CADETProcess.problem.Problem#

class CADETProcess.problem.Problem(parameter_space: ParameterSpace | None = None, metric_space: MetricSpace | None = None, backend: EvaluationBackend | None = None, name: str | None = None)[source]#

Bases: object

General problem description: parameter space, metric space, backend.

Concrete and directly usable; samplers and surrogates consume it without any optimizer policy.

Parameters:
parameter_spaceParameterSpace, optional

Input domain. A fresh empty space is created when omitted.

metric_spaceMetricSpace, optional

Output declarations. A fresh empty space is created when omitted.

backendEvaluationBackend, optional

Computes the declared metrics for a named assignment. evaluate raises until a backend is set.

namestr, optional

Problem name; used in the string representation.

Examples

>>> problem = Problem(parameter_space, metric_space, backend=pipeline)
>>> results = problem.evaluate({"length": 0.5})
>>> surrogate_problem = problem.with_evaluator(surrogate)
property backend: EvaluationBackend | None#

Active evaluation backend; None until one is set.

evaluate(assignment: Mapping[str, Any], targets: list[str] | None = None) dict[str, Any][source]#

Evaluate the declared metrics for a named parameter assignment.

Delegates to the backend, then validates each declared metric against its declared shape. Backend outputs that are not declared in the metric space (pipeline intermediates) are dropped; declared metric names are always passed to the backend as its targets, so undeclared side-effect nodes (callbacks) never execute. EvaluationFailure values pass through unvalidated; substituting fallback values is optimizer policy and stays out of Problem.

A backend evaluating multiple evaluation objects returns per-object lists (the EvaluationPipeline convention). Such values are reduced to the metric’s declared shape here: the entries belonging to the metric’s declared evaluation_object coordinates are selected and stacked object-major. If any selected entry is an EvaluationFailure, the selected per-object list passes through unvalidated instead.

Parameters:
assignmentMapping

Values for the independent parameters by name, in physical units.

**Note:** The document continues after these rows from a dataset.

/-- `‖F(s)‖ ≤ ⌊V⌋ ⌊W⌋` for `re s ≥ 0`. [folklore] -/
theorem norm_Fpoly_le (hU : 1 ≤ U) (hUV : U < V) (hW : 1 < W) {s : ℂ} (hs : 0 ≤ s.re) :
    ‖Fpoly χ U V W s‖ ≤ (⌊V⌋₊ : ℝ) * ⌊W⌋₊ := by
  have hterm : ∀ d ∈ Icc 1 ⌊V⌋₊, ∀ e ∈ Icc 1 ⌊W⌋₊,
      ‖((psi U V d * psi 1 W e : ℝ) : ℂ) * χ (Nat.lcm d e : ℕ) * ((Nat.lcm d e : ℕ) : ℂ) ^ (-s)‖ ≤ 1 := by
    intro d hd e he
    have hd0 : 0 < d := (mem_Icc.1 hd).1
    have he0 : 0 < e := (mem_Icc.1 he).1
    have hl : 0 < Nat.lcm d e := Nat.pos_of_ne_zero (Nat.lcm_ne_zero hd0.ne' he0.ne')
    have hl1 : (1 : ℝ) ≤ (Nat.lcm d e : ℕ) := by exact_mod_cast hl
    rw [norm_mul, norm_mul, Complex.norm_real, Real.norm_eq_abs, abs_mul,
      Complex.norm_natCast_cpow_of_pos hl]
    have h1 : |psi U V d| * |psi 1 W e| ≤ 1 :=
      mul_le_one₀ (abs_psi_le_one (by linarith) hUV d) (abs_nonneg _) (abs_psi_le_one one_pos hW e)
    have h2 : ‖χ (Nat.lcm d e : ℕ)‖ ≤ 1 := DirichletCharacter.norm_le_one χ _
    have h3 : ((Nat.lcm d e : ℕ) : ℝ) ^ (-s).re ≤ 1 := by
      rw [Complex.neg_re]
      exact Real.rpow_le_one_of_one_le_of_nonpos hl1 (by linarith)
    have h4 := mul_le_mul (mul_le_mul h1 h2 (norm_nonneg _) zero_le_one) h3
      (by positivity) (by norm_num)
    linarith
  calc ‖Fpoly χ U V W s‖ ≤ ∑ d ∈ Icc 1 ⌊V⌋₊, ‖∑ e ∈ Icc 1 ⌊W⌋₊,
        ((psi U V d * psi 1 W e : ℝ) : ℂ) * χ (Nat.lcm d e : ℕ) * ((Nat.lcm d e : ℕ) : ℂ) ^ (-s)‖ :=
        norm_sum_le _ _
    _ ≤ ∑ d ∈ Icc 1 ⌊V⌋₊, ∑ e ∈ Icc 1 ⌊W⌋₊, (1 : ℝ) :=
        sum_le_sum fun d hd => (norm_sum_le _ _).trans (sum_le_sum fun e he => hterm d hd e he)
    _ = (⌊V⌋₊ : ℝ) * ⌊W⌋₊ := by simp

/-- `F` is entire. [folklore] -/
theorem differentiable_Fpoly : Differentiable ℂ (Fpoly χ U V W) := by
  unfold Fpoly
  refine Differentiable.fun_sum fun d hd => Differentiable.fun_sum fun e he => ?_
  refine (differentiable_const _).mul ?_
  have hd0 : 0 < d := (mem_Icc.1 hd).1
  have he0 : 0 < e := (mem_Icc.1 he).1
  have hl : (Nat.lcm d e : ℂ) ≠ 0 := by exact_mod_cast Nat.lcm_ne_zero hd0.ne' he0.ne'
  exact (differentiable_id.neg).const_cpow (Or.inl hl)

/-- `F` is continuous. [folklore] -/
theorem continuous_Fpoly : Continuous (Fpoly χ U V W) := (differentiable_Fpoly χ).continuous

/-! ### The `L`-series identity -/

/-- A complex series supported on the multiples of `k ≥ 1` is a series over `m ↦ km`. [folklore] -/
theorem tsum_ite_dvd_eq_complex {k : ℕ} (hk : 0 < k) (G : ℕ → ℂ) :
    ∑' n : ℕ, (if k ∣ n then G n else 0) = ∑' m : ℕ, G (k * m) := by
  have hinj : Function.Injective (fun m : ℕ => k * m) := fun a b h => Nat.eq_of_mul_eq_mul_left hk h
  rw [← hinj.tsum_eq]
  · exact tsum_congr fun m => by simp
  · intro n hn
    rw [Function.mem_support] at hn
    by_cases h : k ∣ n
    · obtain ⟨m, rfl⟩ := h
      exact ⟨m, rfl⟩
    · exact absurd (if_neg h) hn

/-- `Σ_{n : k ∣ n} χ(n) n^{-s} = χ(k) k^{-s} L(s, χ)` (as series; `k ≥ 1`). [folklore] -/
theorem tsum_ite_dvd_chi_eq {k : ℕ} (hk : 0 < k) (s : ℂ) :
    ∑' n : ℕ, (if k ∣ n then LSeries.term (fun n => χ n) s n else 0) =
      χ k * (k : ℂ) ^ (-s) * LSeries (fun n => χ n) s := by
  rw [tsum_ite_dvd_eq_complex hk, LSeries, ← tsum_mul_left]
  refine tsum_congr fun m => ?_
  rcases eq_or_ne m 0 with rfl | hm
  · simp
  have hkm : k * m ≠ 0 := mul_ne_zero hk.ne' hm
  rw [LSeries.term_of_ne_zero hkm, LSeries.term_of_ne_zero hm, Nat.cast_mul, map_mul,
    Nat.cast_mul, Complex.natCast_mul_natCast_cpow, Complex.cpow_neg]
  field_simp

/-- Summability of the series over multiples. [folklore] -/
theorem summable_ite_dvd_chi (k : ℕ) {s : ℂ} (hs : 1 < s.re) :
    Summable fun n : ℕ => if k ∣ n then LSeries.term (fun n => χ n) s n else 0 := by
  have h := (DirichletCharacter.LSeriesSummable_of_one_lt_re χ hs).norm
  refine Summable.of_norm_bounded h fun n => ?_
  split_ifs
  · exact le_rfl
  · simp

/-- The `n`-th term of `Σ c(n) χ(n) n^{-s}` as a double sum over `d, e`. [folklore] -/
theorem term_coefChi_eq (hU : 1 ≤ U) (hUV : U < V) (hW : 1 < W) (s : ℂ) (n : ℕ) :
    LSeries.term (fun n => (coef U V W n : ℂ) * χ n) s n =
      ∑ d ∈ Icc 1 ⌊V⌋₊, ∑ e ∈ Icc 1 ⌊W⌋₊, ((psi U V d * psi 1 W e : ℝ) : ℂ) *
        (if Nat.lcm d e ∣ n then LSeries.term (fun n => χ n) s n else 0) := by
  rcases eq_or_ne n 0 with rfl | hn
  · simp
  have hU0 : 0 < U := by linarith
  rw [LSeries.term_of_ne_zero hn, coef, psiStar_eq_sum_filter hU0 hUV.le le_rfl hn,
    psiStar_eq_sum_filter one_pos hW.le le_rfl hn, sum_filter, sum_filter]
  push_cast
  rw [sum_mul_sum, sum_mul, sum_div]
  refine sum_congr rfl fun d _ => ?_
  rw [sum_mul, sum_div]
  refine sum_congr rfl fun e _ => ?_
  have hiff : Nat.lcm d e ∣ n ↔ d ∣ n ∧ e ∣ n := Nat.lcm_dvd_iff
  by_cases hd : d ∣ n
  · by_cases he : e ∣ n
    · simp [hd, he, hiff, LSeries.term_of_ne_zero hn]; ring
    · simp [hd, he, hiff]
  · simp [hd, hiff]


/-- Summability of `Σ c(n) χ(n) n^{-s}` for `re s > 1`. [folklore] -/
theorem LSeriesSummable_coefChi (hU : 1 ≤ U) (hUV : U < V) (hW : 1 < W) {s : ℂ} (hs : 1 < s.re) :
    LSeriesSummable (fun n => (coef U V W n : ℂ) * χ n) s := by
  refine LSeriesSummable_of_bounded_of_one_lt_re (m := (⌊V⌋₊ : ℝ) * ⌊W⌋₊) (fun n _ => ?_) hs
  rw [norm_mul, Complex.norm_real, Real.norm_eq_abs]
  calc |coef U V W n| * ‖χ n‖ ≤ (⌊V⌋₊ : ℝ) * ⌊W⌋₊ * 1 :=
        mul_le_mul (abs_coef_le hU hUV hW n) (DirichletCharacter.norm_le_one χ _) (norm_nonneg _)
          (by positivity)
    _ = _ := mul_one _

/-- **The `L`-series identity**: for `re s > 1`,
`Σ_n c(n) χ(n) n^{-s} = L(s, χ) F(s)`. [cite: HeathBrown1992PLMS, §11 (11.8)] -/
theorem LSeries_coefChi_eq [NeZero q] (hU : 1 ≤ U) (hUV : U < V) (hW : 1 < W) {s : ℂ}
    (hs : 1 < s.re) :
    LSeries (fun n => (coef U V W n : ℂ) * χ n) s = χ.LFunction s * Fpoly χ U V W s := by
  rw [LSeries, tsum_congr (term_coefChi_eq χ hU hUV hW s)]
  rw [Summable.tsum_finsetSum fun d _ => summable_sum fun e _ =>
    (summable_ite_dvd_chi χ _ hs).mul_left _]
  rw [DirichletCharacter.LFunction_eq_LSeries χ hs, Fpoly, mul_sum]
  refine sum_congr rfl fun d hd => ?_
  rw [Summable.tsum_finsetSum fun e _ => (summable_ite_dvd_chi χ _ hs).mul_left _, mul_sum]
  refine sum_congr rfl fun e he => ?_
  have hd0 : 0 < d := (mem_Icc.1 hd).1
  have he0 : 0 < e := (mem_Icc.1 he).1
  have hl : 0 < Nat.lcm d e := Nat.pos_of_ne_zero (Nat.lcm_ne_zero hd0.ne' he0.ne')
  rw [tsum_mul_left, tsum_ite_dvd_chi_eq χ hl]
  ring

/-! ### The shifted coefficients `b_ρ(n) = c(n) χ(n) n^{-ρ}` -/

/-- `b_ρ(n) = c(n) χ(n) n^{-ρ}`. [folklore] -/
def bcoef (U V W : ℝ) (ρ : ℂ) (n : ℕ) : ℂ := (coef U V W n : ℂ) * χ n * (n : ℂ) ^ (-ρ)

/-- `term b_ρ w n = term (c χ) (ρ + w) n`. [folklore] -/
theorem term_bcoef (ρ w : ℂ) (n : ℕ) :
    LSeries.term (bcoef χ U V W ρ) w n = LSeries.term (fun n => (coef U V W n : ℂ) * χ n) (ρ + w) n := by
  rcases eq_or_ne n 0 with rfl | hn
  · simp
  have hn' : (n : ℂ) ≠ 0 := Nat.cast_ne_zero.2 hn
  rw [LSeries.term_of_ne_zero hn, LSeries.term_of_ne_zero hn, bcoef, Complex.cpow_add _ _ hn',
    Complex.cpow_neg]
  field_simp

/-- `L(b_ρ, w) = L(cχ, ρ + w)`. [folklore] -/
theorem LSeries_bcoef (ρ w : ℂ) :
    LSeries (bcoef χ U V W ρ) w = LSeries (fun n => (coef U V W n : ℂ) * χ n) (ρ + w) :=
  tsum_congr (term_bcoef χ ρ w)

/-- Summability of `L(b_ρ, c)` for `c > 1 − re ρ`. [folklore] -/
theorem LSeriesSummable_bcoef (hU : 1 ≤ U) (hUV : U < V) (hW : 1 < W) (ρ : ℂ) {c : ℝ}
    (hc : 1 - ρ.re < c) : LSeriesSummable (bcoef χ U V W ρ) c := by
  refine LSeriesSummable_of_le_const_mul_rpow (x := 1 - ρ.re) (by simpa using hc)
    ⟨(⌊V⌋₊ : ℝ) * ⌊W⌋₊, fun n hn => ?_⟩
  have hn0 : 0 < n := Nat.pos_of_ne_zero hn
  rw [bcoef, norm_mul, norm_mul, Complex.norm_real, Real.norm_eq_abs,
    Complex.norm_natCast_cpow_of_pos hn0, Complex.neg_re, show (1 - ρ.re - 1 : ℝ) = -ρ.re by ring]
  refine mul_le_mul_of_nonneg_right ?_ (by positivity)
  calc |coef U V W n| * ‖χ n‖ ≤ (⌊V⌋₊ : ℝ) * ⌊W⌋₊ * 1 :=
        mul_le_mul (abs_coef_le hU hUV hW n) (DirichletCharacter.norm_le_one χ _) (norm_nonneg _)
          (by positivity)
    _ = _ := mul_one _

/-! ### The contour integrand -/

/-- `G(w) = L(ρ + w, χ) F(ρ + w) X^w Γ(w)`. [cite: HeathBrown1992PLMS, §11 (11.8)] -/
def detIntegrand [NeZero q] (U V W X : ℝ) (ρ w : ℂ) : ℂ :=
  χ.LFunction (ρ + w) * Fpoly χ U V W (ρ + w) * (X : ℂ) ^ w * Complex.Gamma w

/-- The pole-free numerator `φ(w) = L(ρ + w, χ) F(ρ + w) X^w Γ(w + 1)`, so that `G = φ/w`.
[folklore] -/
def detNumer [NeZero q] (U V W X : ℝ) (ρ w : ℂ) : ℂ :=
  χ.LFunction (ρ + w) * Fpoly χ U V W (ρ + w) * (X : ℂ) ^ w * Complex.Gamma (w + 1)

/-- `G(w) = φ(w)/w` for `w ≠ 0` (`Γ(w+1) = w Γ(w)`). [folklore] -/
theorem detIntegrand_eq_div [NeZero q] (U V W X : ℝ) (ρ : ℂ) {w : ℂ} (hw : w ≠ 0) :
    detIntegrand χ U V W X ρ w = detNumer χ U V W X ρ w / (w - 0) := by
  rw [sub_zero, detNumer, Complex.Gamma_add_one w hw, detIntegrand]
  field_simp

/-- `φ` is differentiable on `re w > −1` when `χ ≠ 1`. [folklore] -/
theorem differentiableOn_detNumer [NeZero q] (hχ : χ ≠ 1) (U V W : ℝ) {X : ℝ} (hX : 0 < X)
    (ρ : ℂ) :
    DifferentiableOn ℂ (detNumer χ U V W X ρ) {w : ℂ | -1 < w.re} := by
  intro w hw
  have h1 : DifferentiableAt ℂ (fun w => χ.LFunction (ρ + w)) w :=
    ((DirichletCharacter.differentiable_LFunction hχ) (ρ + w)).comp w
      ((differentiableAt_const _).add differentiableAt_id)
  have h2 : DifferentiableAt ℂ (fun w => Fpoly χ U V W (ρ + w)) w :=
    ((differentiable_Fpoly χ) (ρ + w)).comp w ((differentiableAt_const _).add differentiableAt_id)
  have h3 : DifferentiableAt ℂ (fun w => (X : ℂ) ^ w) w :=
    differentiableAt_id.const_cpow (Or.inl (by exact_mod_cast hX.ne'))
  have h4 : DifferentiableAt ℂ (fun w => Complex.Gamma (w + 1)) w := by
    refine (Complex.differentiableAt_Gamma _ fun m => ?_).comp w (differentiableAt_id.add_const 1)
    intro h
    have := congrArg Complex.re h
    simp at this
    have hw' : -1 < w.re := hw
    linarith
  exact (((h1.mul h2).mul h3).mul h4).differentiableWithinAt

/-- `G` is differentiable on `{re w > −1} ∖ {0}` when `χ ≠ 1`. [folklore] -/
theorem differentiableOn_detIntegrand [NeZero q] (hχ : χ ≠ 1) (U V W : ℝ) {X : ℝ} (hX : 0 < X)
    (ρ : ℂ) :
    DifferentiableOn ℂ (detIntegrand χ U V W X ρ) ({w : ℂ | -1 < w.re} \ {0}) := by
  have h := (differentiableOn_detNumer χ hχ U V W hX ρ)
  intro w hw
  have hw0 : w ≠ 0 := hw.2
  have heq : ∀ z ∈ ({w : ℂ | -1 < w.re} \ {0} : Set ℂ),
      detIntegrand χ U V W X ρ z = detNumer χ U V W X ρ z / z := by
    intro z hz
    rw [detIntegrand_eq_div χ U V W X ρ (show z ≠ 0 from hz.2), sub_zero]
  refine (DifferentiableWithinAt.congr ?_ (fun z hz => heq z hz) (heq w hw))
  exact ((h w hw.1).mono fun z hz => hz.1).div (differentiableWithinAt_id) hw0


/-! ### Norm estimates for `Γ` and for the integrand -/

/-- `(1 + u)^5 e^{-πu/2} ≤ 1024` for `u ≥ 0` (`1 + u ≤ 4e^{u/4}`, `5/4 < π/2`). [folklore] -/
theorem one_add_pow_five_mul_exp_le {u : ℝ} (hu : 0 ≤ u) :
    (1 + u) ^ 5 * Real.exp (-(π * u) / 2) ≤ 1024 := by
  have h1 : 1 + u ≤ 4 * Real.exp (u / 4) := by
    have := Real.add_one_le_exp (u / 4)
    linarith
  have h2 : (1 + u) ^ 5 ≤ 1024 * Real.exp (5 * u / 4) := by
    calc (1 + u) ^ 5 ≤ (4 * Real.exp (u / 4)) ^ 5 := by gcongr
      _ = 1024 * Real.exp (5 * u / 4) := by
          rw [mul_pow, ← Real.exp_nat_mul]; norm_num; ring_nf
  have h3 : Real.exp (5 * u / 4) * Real.exp (-(π * u) / 2) ≤ 1 := by
    rw [← Real.exp_add, Real.exp_le_one_iff]
    have := Real.pi_gt_three
    nlinarith
  calc (1 + u) ^ 5 * Real.exp (-(π * u) / 2)
      ≤ 1024 * Real.exp (5 * u / 4) * Real.exp (-(π * u) / 2) :=
        mul_le_mul_of_nonneg_right h2 (Real.exp_nonneg _)
    _ = 1024 * (Real.exp (5 * u / 4) * Real.exp (-(π * u) / 2)) := by ring
    _ ≤ 1024 * 1 := by gcongr
    _ = 1024 := by ring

targetslist[str], optional

Declared metric names to evaluate. None evaluates all declared metrics. A pipeline backend only executes the subgraph the requested metrics need.

Returns:
dict[str, Any]

Requested metrics in registration order; values are arrays in canonical shape, EvaluationFailure, or a per-object list containing at least one EvaluationFailure.

Raises:
RuntimeError

If no backend is set.

ValueError

If targets contains an undeclared name, the backend result misses a declared metric, or a value does not match its declared shape.

evaluate_batch(assignments: Sequence[Mapping[str, Any]], targets: list[str] | None = None, parallelization_backend: Any = None) list[dict[str, Any]][source]#

Evaluate the declared metrics for a batch of named assignments.

Uniform batch entry point: optimizers, samplers, and surrogate trainers all dispatch populations through this method. Each assignment is evaluated via evaluate; a row whose evaluation raises yields an EvaluationFailure for every requested target instead of aborting the batch. Substituting fallback values for failures remains caller policy.

Parameters:
assignmentsSequence[Mapping]

One named parameter assignment per row, in physical units.

targetslist[str], optional

Declared metric names to evaluate. None evaluates all declared metrics.

parallelization_backendParallelizationBackendBase, optional

When provided, rows are dispatched via backend.evaluate. When None, evaluation is sequential.

Returns:
list[dict[str, Any]]

One result mapping per assignment, in input order.

Raises:
RuntimeError

If no backend is set.

ValueError

If targets contains an undeclared name.

property metric_space: MetricSpace#

Output declarations and annotations.

property parameter_space: ParameterSpace#

Input domain.

with_evaluator(backend: EvaluationBackend) Problem[source]#

Return a new Problem with backend as evaluation backend.

Non-mutating: the original problem keeps its backend and both share the same parameter and metric spaces. Always returns a plain Problem, never a subclass: a surrogate-backed problem carries no optimizer policy.